Using MPOL_DEFAULT purely for falling back to the task or system-wide
policy, however, seems confusing. The semantics seem to indicate that
MPOL_DEFAULT represents the system-wide default policy without any
preferred node or set of nodes to bind or interleave. So if a VMA has a
policy of MPOL_DEFAULT then, to me, it seems like that indicates the
absence of a specific policy, not a mandate to fallback to the task
policy.

2008-03-08 23:19:33

by Andi Kleen

[permalink] [raw]
Subject: Re: [patch -mm 2/2] mempolicy: use default_policy mode instead of MPOL_DEFAULT


> Using MPOL_DEFAULT purely for falling back to the task or system-wide
> policy, however, seems confusing. The semantics seem to indicate that
> MPOL_DEFAULT represents the system-wide default policy without any
> preferred node or set of nodes to bind or interleave. So if a VMA has a
> policy of MPOL_DEFAULT then, to me, it seems like that indicates the
> absence of a specific policy, not a mandate to fallback to the task
> policy.

I designed MPOL_DEFAULT on vma originally to be a fallback to the task policy.

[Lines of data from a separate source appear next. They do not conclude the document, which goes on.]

import Literature.AnabelianGeometry.AbsoluteAnabelian.MLFGaloisGroupsHolds
import Literature.AnabelianGeometry.AbsoluteAnabelian.AbsAnabCoinvariantRankProofs
import HarnessLib

/-!
# [AbsTopI] Thm 2.6 (ii) AS TYPED (`FundamentalExtension.Thm26ii`) from its printed inputs, case `Σ ⊇ Primes`

S. Mochizuki, *Topics in Absolute Anabelian Geometry I: Generalities* (2012) [AbsTopI], Thm 2.6
(ii), manuscript p. 21 (lit key `paper:url-11ac98ba15fc`), proof p. 23 ll. 11–22:

  "To verify assertion (ii), let us first observe that the topological finite generation of `Π`
   follows from that of `Δ` [cf. Proposition 2.2], together with that of `G` [cf. [NSW], Theorem
   7.5.10]. [...] Moreover, the existence of a rational point of `A` over some finite extension of
   `k` [which determines a Galois section of the étale fundamental group of `A` over some open
   subgroup of `G`] implies that `δ¹_l(Π) = δ¹_l(G) + dim_{ℚ_l}(Q_l ⊗ ℚ_l)` [where we recall that
   `dim_{ℚ_l}(Q_l ⊗ ℚ_l)` is independent of `l`] for `l ∈ Σ`".

Proof-only companion (no definitions, no named facts).  abc-iut-L4-t11's `thm26ii_of_clauses`
(`MLFGaloisGroupsHolds.lean`) reduces the typed predicate `E.Thm26ii B S` — unconditionally in its
`G`-clauses and "`ε¹_p(Π) = ∞`" (abc-iut-L4-t4's rank formula `thm26_ii_delta_gal_holds`) — to three
`Π`-clauses: `Π` topologically finitely generated; `δ¹_l(Π) = δ¹_l(G)` for `l ∉ Σ`;
`δ¹_l(Π) − δ¹_l(G)` independent of `l ∈ Σ`.  HERE those clauses are derived, for every extension
with MLF base data and `Σ ⊇ Primes` (the case of [IUTchI–III], where the full profinite `π₁` is
used; then the second clause is vacuous), from the PRINTED inputs by name:
* `Δ` topologically finitely generated — [AbsTopI] Prop 2.2, `E.GeomTFG`;
* `G` topologically finitely generated — "[NSW], Theorem 7.5.10" for `G ≅ G_k`, `k` an MLF; a
  HYPOTHESIS `IsTopologicallyFinitelyGenerated E.gal` in existing vocabulary (not an [IUTchI–IV]-cited
  item; GAP-LEDGER row G-L4t4-2 of abc-iut-L4-t4), used only for the first clause;
* "the existence of a rational point of `A` over some finite extension of `k`" — abc-iut-L4-t4's
  `E.SplitsOverOpenSubgroup` ([AbsAnab] §1.1), and the `Ẑ`-module structure of the `G`-coinvariant
  torsion-free quotient of `Δ^{ab}` — `E.StarCondition` ([AbsAnab] Lemma 1.1.4 (ii) (∗)), which
  together give `δ¹_l(Π) = δ¹_l(G) + m` for one `m` and all `l` (abc-iut-L4-d3's
  `exists_freeProlRank_open_eq_add`, the kernel version of "`dim_{ℚ_l}(Q_l ⊗ ℚ_l)` is independent of
  `l`").
HONEST FRAMING: [AbsTopI] is a refereed, undisputed paper; nothing here bears on [IUTchIII]
Cor. 3.12; typed ≠ proved elsewhere; the inputs stay explicit hypotheses.
-/

noncomputable section

open Topology

namespace Literature.AnabelianGeometry.AbsoluteAnabelian

namespace FundamentalExtension

universe u

section Transport

variable {G : Type u} [Group G] [TopologicalSpace G]

/-- A subgroup equal to `⊤` is bicontinuously isomorphic to the ambient group. [folklore] -/
private theorem nonempty_continuousMulEquiv_of_eq_top (K : Subgroup G) (h : K = ⊤) :
    Nonempty (K ≃ₜ* G) :=
  ⟨{ toFun := fun x => (x : G)
     invFun := fun g => ⟨g, h ▸ Subgroup.mem_top g⟩
     left_inv := fun _ => rfl
     right_inv := fun _ => rfl
     map_mul' := fun _ _ => rfl
     continuous_toFun := continuous_subtype_val
     continuous_invFun := Continuous.subtype_mk continuous_id _ }⟩

end Transport

variable (E : FundamentalExtension.{u})

/-- **"`δ¹_l(Π) = δ¹_l(G) + dim_{ℚ_l}(Q_l ⊗ ℚ_l)`, independent of `l`"** (proof of Thm 2.6 (ii),
p. 23), for an abstract extension that splits over an open subgroup of `G` and satisfies (∗): there is
ONE `m : ℕ` with `δ¹_l(Π) = δ¹_l(G) + m` for every prime `l` — abc-iut-L4-d3's
`exists_freeProlRank_open_eq_add` at `Π′ = Π`, transported along `Π ≅ ⊤ ⊆ Π` and `G = aug(Π)`.
[cite: MochizukiAbsTopI2012, Thm 2.6 (ii) p.21] -/
theorem exists_freeProlRank_arith_eq_gal_add (hs : E.SplitsOverOpenSubgroup) (hstar : E.StarCondition) :
    ∃ m : ℕ, ∀ (l : ℕ) [Fact l.Prime], freeProlRank E.arith l = freeProlRank E.gal l + m := by
  obtain ⟨m, hm⟩ := E.exists_freeProlRank_open_eq_add hs hstar ⊤
    (by rw [Subgroup.coe_top]; exact isOpen_univ)
  refine ⟨m, fun l _ => ?_⟩
  obtain ⟨e₁⟩ := nonempty_continuousMulEquiv_of_eq_top (⊤ : Subgroup E.arith) rfl
  obtain ⟨e₂⟩ := nonempty_continuousMulEquiv_of_eq_top ((⊤ : Subgroup E.arith).map E.aug.toMonoidHom)
    (Subgroup.map_top_of_surjective _ E.aug_surjective)
  have h1 : freeProlRank (⊤ : Subgroup E.arith) l = freeProlRank E.arith l :=
    freeProlRank_eq_of_continuousMulEquiv e₁ l
  have h2 : freeProlRank ((⊤ : Subgroup E.arith).map E.aug.toMonoidHom) l = freeProlRank E.gal l :=
    freeProlRank_eq_of_continuousMulEquiv e₂ l
  rw [← h1, hm l, h2]

/-- `δ¹_l(G) < ∞` for every prime `l`, for an extension with MLF base data `G ≅ G_k` — from the
theorem "`δ¹_l(G) = 1` (`l ≠ p`), `δ¹_p(G) = [k : ℚ_p] + 1`" (abc-iut-L4-t11's `freeProlRank_gal`,
on abc-iut-L4-t4's rank formula). [cite: MochizukiAbsTopI2012, Thm 2.6 (ii) p.21] -/
theorem freeProlRank_gal_ne_top {E : FundamentalExtension.{0}} (B : E.MLFBase) (l : ℕ) [Fact l.Prime] :
    freeProlRank E.gal l ≠ ⊤ := by
  by_cases hl : l = B.p
  · subst hl
    have h := (freeProlRank_gal B).2
    exact ne_of_eq_of_ne h (ENat.coe_ne_top _)
  · rw [(freeProlRank_gal B).1 l hl]
    exact ENat.one_ne_top

/-- **[AbsTopI] Thm 2.6 (ii) AS TYPED, case `Σ ⊇ Primes`**, the printed deduction kernel-checked for
EVERY extension `1 → Δ → Π → G → 1` with MLF base data `G ≅ G_k`: GIVEN
(a) `Δ` topologically finitely generated ([AbsTopI] Prop 2.2, `E.GeomTFG`),
(b) `G` topologically finitely generated ("[NSW], Theorem 7.5.10"; hypothesis),
(c) a splitting over an open subgroup of `G` ("the existence of a rational point of `A` over some
    finite extension of `k`", `E.SplitsOverOpenSubgroup`) and
(d) condition (∗) of [AbsAnab] Lemma 1.1.4 (ii) (`E.StarCondition`, the `Ẑ`-freeness of the
    `G`-trivial torsion-free quotient of `Δ^{ab}`),
the predicate `E.Thm26ii B S` holds for every `S ⊇ Primes`: `Π` is topologically finitely generated;
`δ¹_l(G) = 1` (`l ≠ p`), `δ¹_p(G) = [k : ℚ_p] + 1`; `δ¹_l(Π) − δ¹_l(G)` is independent of `l ∈ Σ`
(the clause "`= 0` if `l ∉ Σ`" being vacuous); `ε¹_p(Π) = ∞`.
[cite: MochizukiAbsTopI2012, Thm 2.6 (ii) p.21] -/
theorem thm26ii_of_starCondition {E : FundamentalExtension.{0}} (B : E.MLFBase) (S : Set ℕ)
    (hS : ∀ l : ℕ, l.Prime → l ∈ S) (hΔ : E.GeomTFG) (hG : IsTopologicallyFinitelyGenerated E.gal)
    (hs : E.SplitsOverOpenSubgroup) (hstar : E.StarCondition) : E.Thm26ii B S := by
  refine thm26ii_of_clauses B S ?_ ?_ ?_
  · exact IsTopologicallyFinitelyGenerated.of_extension E.aug E.aug_surjective hΔ hG
  · intro l hl hlS
    exact absurd (hS l hl.out) hlS
  · intro l₁ l₂ _ _ _ _
    obtain ⟨m, hm⟩ := E.exists_freeProlRank_arith_eq_gal_add hs hstar
    rw [hm l₁, hm l₂,
      (ENat.addLECancellable_of_ne_top (freeProlRank_gal_ne_top B l₁)).add_tsub_cancel_left,
      (ENat.addLECancellable_of_ne_top (freeProlRank_gal_ne_top B l₂)).add_tsub_cancel_left]

/-- The `Π`-clause "`δ¹_l(Π) − δ¹_l(G)` is independent of `l`" ALONE needs neither finite generation
hypothesis: for every extension with MLF base data that splits over an open subgroup of `G` and
satisfies (∗), `δ¹_{l₁}(Π) − δ¹_{l₁}(G) = δ¹_{l₂}(Π) − δ¹_{l₂}(G)` for all primes `l₁, l₂`.
[cite: MochizukiAbsTopI2012, Thm 2.6 (ii) p.21] -/
theorem freeProlRank_arith_sub_gal_const {E : FundamentalExtension.{0}} (B : E.MLFBase)
    (hs : E.SplitsOverOpenSubgroup) (hstar : E.StarCondition)
    (l₁ l₂ : ℕ) [Fact l₁.Prime] [Fact l₂.Prime] :
    freeProlRank E.arith l₁ - freeProlRank E.gal l₁ =
      freeProlRank E.arith l₂ - freeProlRank E.gal l₂ := by
  obtain ⟨m, hm⟩ := E.exists_freeProlRank_arith_eq_gal_add hs hstar
  rw [hm l₁, hm l₂,
    (ENat.addLECancellable_of_ne_top (freeProlRank_gal_ne_top B l₁)).add_tsub_cancel_left,
    (ENat.addLECancellable_of_ne_top (freeProlRank_gal_ne_top B l₂)).add_tsub_cancel_left]

end FundamentalExtension

end Literature.AnabelianGeometry.AbsoluteAnabelian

Absence of specific policy would be MPOL_PREFERRED with -1 node.

-Andi


2008-03-10 13:48:20

by Lee Schermerhorn

[permalink] [raw]
Subject: Re: [patch -mm 2/2] mempolicy: use default_policy mode instead of MPOL_DEFAULT

On Sun, 2008-03-09 at 00:19 +0100, Andi Kleen wrote:
> > Using MPOL_DEFAULT purely for falling back to the task or system-wide
> > policy, however, seems confusing. The semantics seem to indicate that
> > MPOL_DEFAULT represents the system-wide default policy without any
> > preferred node or set of nodes to bind or interleave. So if a VMA has a
> > policy of MPOL_DEFAULT then, to me, it seems like that indicates the
> > absence of a specific policy, not a mandate to fallback to the task
> > policy.
>
> I designed MPOL_DEFAULT on vma originally to be a fallback to the task policy.
>
> Absence of specific policy would be MPOL_PREFERRED with -1 node.

Not sure what you mean here, Andi.

"MPOL_PREFERRED with -1 node" == "local allocation", right?

Whereas, in the task mempolicy or vma policy or shared policy, the lack
of a specific policy--i.e., a null mempolicy pointer, or no policy at
that offset in a shared policy rbtree--means fall back to surrounding
context, right? As far back as I've looked, mempolicy.c implemented
MPOL_DEFAULT, passed to set_mempolicy() or mbind(), by deleting the
target policy, resulting in "fall back".

The only place that MPOL_DEFAULT actually occurs in a struct mempolicy
is in the system default policy. I think we can simplify the code and
documentation--not have to explain the context dependent meaning of
MPOL_DEFAULT--by making it simply an API request to remove the target
policy and establish "default behavior" for that context--i.e.,
fallback.

Lee
>
> -Andi
>
>
>

2008-03-10 19:10:27

by Andrew Morton

[permalink] [raw]
Subject: Re: [patch -mm 1/2] mempolicy: disallow static or relative flags for local preferred mode

On Fri, 7 Mar 2008 17:24:15 -0800 (PST)
David Rientjes <[email protected]> wrote:

> MPOL_F_STATIC_NODES and MPOL_F_RELATIVE_NODES don't mean anything for
> MPOL_PREFERRED policies that were created with an empty nodemask (for
> purely local allocations). They'll never be invalidated because the
> allowed mems of a task changes or need to be rebound relative to a
> cpuset's placement.
>
> Also fixes a bug identified by Lee Schermerhorn that disallowed empty
> nodemasks to be passed to MPOL_PREFERRED to specify local allocations.

I get a significant-looking reject from this. Can you please redo and
resend?


I put my current rollup (against -rc5) at
http://userweb.kernel.org/~akpm/dr.gz and the broken-out tree is, as always
at http://userweb.kernel.org/~akpm/mmotm/

It would be better for you to get set up for using mmotm - it is my usual
way of publishing the -mm queue between releases.